Gays
on television today is nothing new.
And
we can thank Ellen DeGeneres’s watershed moment in April
1997, when she came out on her sitcom “Ellen.”
Today’s
openly lesbian, gay, bisexual, transgender and queer (LGBTQ)
television personalities are Neil Patrick Harris, Jane Lynch,
Rachel Maddow, and Rosie O’Donnell, to name a few. These
personalities have helped pave the way in terms of our acceptance
in society and in terms of our civil rights issues.
In
Matthew Gilbert’s Boston Globe article last month,
“In With the Out Crowd,” he points out there is a growing
indifference in now seeing openly LGBTQ actors, talking
heads, and media personalities.

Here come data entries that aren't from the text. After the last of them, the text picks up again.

import Summits.QuantumFields.BalabanUV.Beta.GAN24.ExchangeE2E2ChannelValue
import Summits.QuantumFields.BalabanUV.Beta.GAN24.ExitFaceRightFamily

/-!
# `BalabanUV.Beta.GAN24.ExchangeWordCellPairing` — binder row G-an2-4 ∕ (CONV-C), W-slot (α-0), ROW (C) AT LEVELS `j ≥ 1`, steps (2)–(4) of the (γ) hand's memo
# `HOME/b2b-balaban-gan24-formalise-leaf-06/g52/C-LEVELS-GE1.md` §19: **THE REDUCED EE WORD, AT EVERY LEVEL AND FOR A GENERIC LOCAL, FINE-TRANSLATION-COVARIANT STENCIL
# FAMILY `S`, IS `|box|·c₀σ_j²` TIMES THE CELL PAIRING OF THE TWO TWO-FACE HALF-VERTICES THROUGH THE DRESSED STEP KERNEL** —
# `Σ_{u∈box} Σ'_{y₁} Σ_a j_u(a,y₁)·(X̃♮_j t_R)(a,y₁) = |box|·c₀σ_j²·Σ_{x∈box} Σ_a FF_L(a,x)·(X̃♮_j FF_R)(a,x)`, every `j`, in-block root, every `d`, `Lc ≥ 1`
# (G-an2-4 CRUX TEAM (2), seat `b2b-balaban-gan24-formalise-leaf-06` = the (γ) hand, gen 52; journal INTENT I-leaf06-g52-11)

NOT IN PRINT; OUR BOOKKEEPING ([folklore] BY NAME: leaf-04's `CoarseBondCellPairing.sum_box_tsum_sum_mul_periodic_of_cov` (regrouping), (W5) `ExitFaceLeftFamily`
(`leftFamily_cov_of_translate`, `summable_leftFamily_mul_of_locStencil`, `tsum_leftFamily_eq_faceface`), (W5)-R `ExitFaceRightFamily` (`rightFamily_translate`,
`exists_abs_rightFamily_le`, `tsum_rightFamily_eq_faceface`), `ExchangeE2E2ChannelTools.dressedStep_apply_periodic`, `ExchangeE2E2ChannelValue.exists_abs_unitK_apply_le`;
0 `def`, 0 cited fact, 0 `def … : Prop`, 0 sorry).
HONEST FRAMING (cell contract, verbatim): «discharging `BetaPertH` makes Bałaban's UV stability UNCONDITIONAL — a real constructive-QFT result; it is NOT the continuum
limit and NOT the Clay problem.»  HONEST DEPENDENCY (verbatim): «continuum YM on T⁴ ⇐ BetaPertH ∧ nine spine estimates (0/9 proved); BetaPertH ⇐ (D1) ∧ (D4) ∧ CAP+tail;
G-an2-4 gates asym, D1 and NE2/3/4.»
NOTATION: `X̃♮_j = unitK sf sm (coDressKBmAt (toSite r) Lc (KInvStep Lc j))`; `χ_α(y) = [y_α % Lc = Lc−1]`; left family `j_u(a,y₁) = Σ'_y χ_α(y)·vertexOfK X̃♮_j Lc (unitS sf sm S) μ u y y₁
(inl α)(inl a)`; right family `t_R(b,z) = Σ'_{u′} Σ'_w χ_β(w)·vertexOfK X̃♮_j Lc (unitS sf sm S) ν u′ z w (inl b)(inl β)`; two-face half-vertices `FF_L(a,x) = Σ'_y χ_α(y)·Σ'_t χ_μ(t)·(unitS
sf sm S) μ t y x (inl α)(inl a)`, `FF_R(b,z) = Σ'_w χ_β(w)·Σ'_t χ_ν(t)·(unitS sf sm S) ν t z w (inl b)(inl β)`; `c₀σ_j = (Lc·(sm·sf))·((Lc^{j+1})^{d+2})⁻¹`.
* §1 **`exchangeWord_eq_cellPairing`** — the identity above: regroup the `|box|` first-slot terms into the cell pairing of the resummed left family against the `Lc`-periodic
  bounded form `A = X̃♮_j t_R` (covariance + periodicity + summability from (W5), (W5)-R, Tools §2, Value §1), then resum both families ((W5) §3, (W5)-R §2).
WHERE IT SITS: this is leaf-04's `EEWordReduced.ee_word_reduced` left side at EVERY level and for ANY admissible `S` (at level 0 with the Wilson table it is their word; at level
`j′+1` with `S = cE • e3OfK Lc G_{j′} (SrecAt … j′)` it is the E-sector EE word of row (C)); splitting `FF_L`, `FF_R` by `ExitFaceHalfVertexSplit` into `Lc⁻¹τ ± (2Lc)⁻¹e` and
evaluating the `e–e` pairing by `ExchangeE2E2ChannelValue.sum_box_channel_sawFace` is the (W6) channel; the three `τ` pairings are (W4)∕(W7). Asserts NO value of Bałaban's
tables; discharges NOTHING of (C) ∕ (C)sym ∕ (Q-L) ∕ «T2Shape» ∕ «T2Drift» ∕ (hW, hWall); NEVER «G-an2-4 closed» as (CONV-C); NOT D1, NOT `BetaPertH`, NOT continuum, NOT Clay.
2026-08-23; no existing file touched.
-/

noncomputable section

open Finset
open scoped BigOperators
open Literature.MathematicalPhysics.QuantumFieldTheory
open Literature.MathematicalPhysics.QuantumFieldTheory.Balaban1983to89
open Literature.MathematicalPhysics.QuantumFieldTheory.Balaban1983to89.Beta
open ExpKernelCalculus (Site MKer shiftK)
open OneStepResolventKernel (Fib LocStencil)
open OneStepKernelFamily (KInvStep vertexOfK)
open AffineAveraging (box toSite)
open Summit.QuantumFields.BalabanUV.Beta.AxialDressingRooted (coDressKBmAt one_le_of_neZero)
open Summit.QuantumFields.BalabanUV.Beta.HessKerDressedUnits (unitK unitS)
open Summit.QuantumFields.BalabanUV.Beta.GAN24.CoarseBondCellPairing (sum_box_tsum_sum_mul_periodic_of_cov)
open Summit.QuantumFields.BalabanUV.Beta.GAN24.ExitFaceLeftFamily (leftFamily_cov_of_translate summable_leftFamily_mul_of_locStencil tsum_leftFamily_eq_faceface)
open Summit.QuantumFields.BalabanUV.Beta.GAN24.ExitFaceRightFamily (rightFamily_translate exists_abs_rightFamily_le tsum_rightFamily_eq_faceface)
open Summit.QuantumFields.BalabanUV.Beta.GAN24.ExchangeE2E2ChannelTools (dressedStep_apply_periodic)
open Summit.QuantumFields.BalabanUV.Beta.GAN24.ExchangeE2E2ChannelValue (exists_abs_unitK_apply_le)

namespace Summit.QuantumFields.BalabanUV.Beta.GAN24.ExchangeWordCellPairing

variable {d : ℕ} {Lc : ℕ} [NeZero Lc] {r : Fin (d + 1) → ℕ}
variable {S : Fin (d + 1) → (Fin (d + 1) → ℤ) → MKer (d + 1) (Fib d)}
variable {μ α ν β : Fin (d + 1)}

/-! ## §1 The reduced EE word as the cell pairing of the two two-face half-vertices -/

/-- [folklore] **THE REDUCED EE WORD IS `|box|·c₀σ_j²` TIMES THE CELL PAIRING OF THE TWO TWO-FACE HALF-VERTICES THROUGH `X̃♮_j`** (generic local, fine-translation-covariant
`S`; every `j`, in-block root):
`Σ_{u∈box} Σ'_{y₁} Σ_a j_u(a,y₁)·(Σ'_z Σ_b X̃♮_j y₁ z (inl a)(inl b)·t_R(b,z)) = |box|·c₀σ_j²·Σ_{x∈box} Σ_a FF_L(a,x)·(Σ'_z Σ_b X̃♮_j x z (inl a)(inl b)·FF_R(b,z))`. -/
theorem exchangeWord_eq_cellPairing (hr : r ∈ box (d + 1) Lc) {Cs δs : ℝ} (hS : LocStencil S Cs δs) (hδs : 0 < δs)
    (hSt : ∀ (κ : Fin (d + 1)) (u v : Fin (d + 1) → ℤ), S κ (u + v) = shiftK (-v) (S κ u)) (sf sm : ℝ) (j : ℕ) :
    ∑ u ∈ box (d + 1) Lc, ∑' y₁ : Site (d + 1), ∑ a : Fin (d + 1),
        (∑' y : Site (d + 1), (if y α % (Lc : ℤ) = (Lc : ℤ) - 1 then (1 : ℝ) else 0) *
          vertexOfK (unitK sf sm (coDressKBmAt (toSite r) Lc (KInvStep (d := d) Lc j))) Lc (unitS sf sm S) μ (toSite u) y y₁ (Sum.inl α) (Sum.inl a)) *
        (∑' z : Site (d + 1), ∑ b : Fin (d + 1), unitK sf sm (coDressKBmAt (toSite r) Lc (KInvStep (d := d) Lc j)) y₁ z (Sum.inl a) (Sum.inl b) *
          (∑' u' : Site (d + 1), ∑' w : Site (d + 1), (if w β % (Lc : ℤ) = (Lc : ℤ) - 1 then (1 : ℝ) else 0) *
            vertexOfK (unitK sf sm (coDressKBmAt (toSite r) Lc (KInvStep (d := d) Lc j))) Lc (unitS sf sm S) ν u' z w (Sum.inl b) (Sum.inl β))) =
      ((box (d + 1) Lc).card : ℝ) * (((Lc : ℝ) * (sm * sf)) * ((((Lc ^ (j + 1) : ℕ) : ℝ)) ^ (d + 1 + 1))⁻¹) ^ 2 *
        ∑ x ∈ box (d + 1) Lc, ∑ a : Fin (d + 1),
          (∑' y : Site (d + 1), (if y α % (Lc : ℤ) = (Lc : ℤ) - 1 then (1 : ℝ) else 0) *
              ∑' t : Site (d + 1), (if t μ % (Lc : ℤ) = (Lc : ℤ) - 1 then unitS sf sm S μ t y (toSite x) (Sum.inl α) (Sum.inl a) else 0)) *
            ∑' z : Site (d + 1), ∑ b : Fin (d + 1), unitK sf sm (coDressKBmAt (toSite r) Lc (KInvStep (d := d) Lc j)) (toSite x) z (Sum.inl a) (Sum.inl b) *
              (∑' w : Site (d + 1), (if w β % (Lc : ℤ) = (Lc : ℤ) - 1 then (1 : ℝ) else 0) *
                ∑' t : Site (d + 1), (if t ν % (Lc : ℤ) = (Lc : ℤ) - 1 then unitS sf sm S ν t z w (Sum.inl b) (Sum.inl β) else 0)) := by
  have hLc : 1 ≤ Lc := one_le_of_neZero Lc
  set c₀ : ℝ := ((Lc : ℝ) * (sm * sf)) * ((((Lc ^ (j + 1) : ℕ) : ℝ)) ^ (d + 1 + 1))⁻¹ with hc₀
  -- the right family `t_R`: periodic, bounded
  set tR : Fin (d + 1) → Site (d + 1) → ℝ := fun b z => ∑' u' : Site (d + 1), ∑' w : Site (d + 1), (if w β % (Lc : ℤ) = (Lc : ℤ) - 1 then (1 : ℝ) else 0) *
    vertexOfK (unitK sf sm (coDressKBmAt (toSite r) Lc (KInvStep (d := d) Lc j))) Lc (unitS sf sm S) ν u' z w (Sum.inl b) (Sum.inl β) with htR
  have htRp : ∀ b z t, tR b (z + (Lc : ℤ) • t) = tR b z := fun b z t => rightFamily_translate (ν := ν) (β := β) hLc hSt sf sm j b z t
  obtain ⟨M, hM⟩ := exists_abs_rightFamily_le (r := r) (ν := ν) (β := β) hLc hSt sf sm j
  have htRB : ∀ b z, |tR b z| ≤ M := fun b z => hM b z
  -- the form `A := X̃ t_R`: periodic, bounded
  set A : Fin (d + 1) → Site (d + 1) → ℝ := fun a y₁ => ∑' z : Site (d + 1), ∑ b : Fin (d + 1),
    unitK sf sm (coDressKBmAt (toSite r) Lc (KInvStep (d := d) Lc j)) y₁ z (Sum.inl a) (Sum.inl b) * tR b z with hA
  have hAp : ∀ a y₁ t, A a (y₁ + (Lc : ℤ) • t) = A a y₁ := fun a y₁ t => dressedStep_apply_periodic sf sm j htRp (Sum.inl a) y₁ t
  obtain ⟨B', hB'⟩ := exists_abs_unitK_apply_le hr sf sm j htRB
  have hAB : ∀ a y₁, |A a y₁| ≤ B' := fun a y₁ => hB' y₁ a
  -- (3) regroup the `|box|` first-slot terms
  have h3 := sum_box_tsum_sum_mul_periodic_of_cov (N := Lc)
    (j := fun (u : Site (d + 1)) (a : Fin (d + 1)) (y₁ : Site (d + 1)) => ∑' y : Site (d + 1), (if y α % (Lc : ℤ) = (Lc : ℤ) - 1 then (1 : ℝ) else 0) *
      vertexOfK (unitK sf sm (coDressKBmAt (toSite r) Lc (KInvStep (d := d) Lc j))) Lc (unitS sf sm S) μ u y y₁ (Sum.inl α) (Sum.inl a))
    (A := A) (fun u a y₁ t => leftFamily_cov_of_translate (r := r) (μ := μ) (α := α) hLc hSt sf sm j u a y₁ t) hAp
    (fun u a => summable_leftFamily_mul_of_locStencil (μ := μ) (α := α) hLc hr hS hδs sf sm j (fun y₁ => hAB a y₁) u a)
  beta_reduce at h3
  rw [h3]
  -- (2) resum the left family, (1) the right family inside `A`
  have hL : ∀ (a : Fin (d + 1)) (x : Fin (d + 1) → ℕ), (∑' v : Site (d + 1), ∑' y : Site (d + 1), (if y α % (Lc : ℤ) = (Lc : ℤ) - 1 then (1 : ℝ) else 0) *
      vertexOfK (unitK sf sm (coDressKBmAt (toSite r) Lc (KInvStep (d := d) Lc j))) Lc (unitS sf sm S) μ v y (toSite x) (Sum.inl α) (Sum.inl a)) =
      c₀ * ∑' y : Site (d + 1), (if y α % (Lc : ℤ) = (Lc : ℤ) - 1 then (1 : ℝ) else 0) *
        ∑' t : Site (d + 1), (if t μ % (Lc : ℤ) = (Lc : ℤ) - 1 then unitS sf sm S μ t y (toSite x) (Sum.inl α) (Sum.inl a) else 0) :=
    fun a x => tsum_leftFamily_eq_faceface (μ := μ) (α := α) hLc hr hS hδs sf sm j a (toSite x)
  have hR : ∀ (b : Fin (d + 1)) (z : Site (d + 1)), tR b z = c₀ * ∑' w : Site (d + 1), (if w β % (Lc : ℤ) = (Lc : ℤ) - 1 then (1 : ℝ) else 0) *
      ∑' t : Site (d + 1), (if t ν % (Lc : ℤ) = (Lc : ℤ) - 1 then unitS sf sm S ν t z w (Sum.inl b) (Sum.inl β) else 0) :=
    fun b z => tsum_rightFamily_eq_faceface (ν := ν) (β := β) hLc hr hS hδs sf sm j b z
  have hAval : ∀ (a : Fin (d + 1)) (y₁ : Site (d + 1)), A a y₁ = c₀ * ∑' z : Site (d + 1), ∑ b : Fin (d + 1),
      unitK sf sm (coDressKBmAt (toSite r) Lc (KInvStep (d := d) Lc j)) y₁ z (Sum.inl a) (Sum.inl b) *
        (∑' w : Site (d + 1), (if w β % (Lc : ℤ) = (Lc : ℤ) - 1 then (1 : ℝ) else 0) *
          ∑' t : Site (d + 1), (if t ν % (Lc : ℤ) = (Lc : ℤ) - 1 then unitS sf sm S ν t z w (Sum.inl b) (Sum.inl β) else 0)) := by
    intro a y₁
    rw [hA, ← tsum_mul_left]
    refine tsum_congr fun z => ?_
    rw [Finset.mul_sum]
    refine Finset.sum_congr rfl fun b _ => ?_
    rw [hR b z]
    ring
  simp_rw [hL, hAval]
  refine (congrArg (fun t : ℝ => ((box (d + 1) Lc).card : ℝ) * t) ?_).trans (mul_assoc _ _ _).symm
  rw [Finset.mul_sum]
  refine Finset.sum_congr rfl fun x _ => ?_
  rw [Finset.mul_sum]
  refine Finset.sum_congr rfl fun a _ => ?_
  ring

end Summit.QuantumFields.BalabanUV.Beta.GAN24.ExchangeWordCellPairing

end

In the article, Neil Patrick
Harris stated, “I must say the indifference that most people
expressed was the greatest reaction of all - and a reflection
of a nicely evolving culture.”
But
as this culture evolves, sadly, there are only two openly
LGBTQ African Americans media personalities I can think
of - CNN’s Don Lemon, and comedian Wanda Sykes.
This
paucity of black public LGBTQ figures not only maintains
the lie that we don’t exist, but it has also allowed the
African American community to retreat into a closet, producing
black homophobic horror flicks.
Being
a couch potato, last month during the Halloween weekend,
I watched two – “Cover” and “Blind Faith.’’
By
the mid-2000s a sex scare hit the African American heterosexual
women’s population when information emerged about some of
our brothers who were living life “on the down low” - or
“on the DL.” Many films, television shows, books, public
discussions and churches criminalized black men “on the
down low” for their “oversexed homo drive” killing straight
sisters. “Cover” is a recycled quasi-Hitchcockian psychological
drama exposing how being gay puts a strain on the entire
family. “Cover” opens with Valerie Mass (Aujanue Ellis)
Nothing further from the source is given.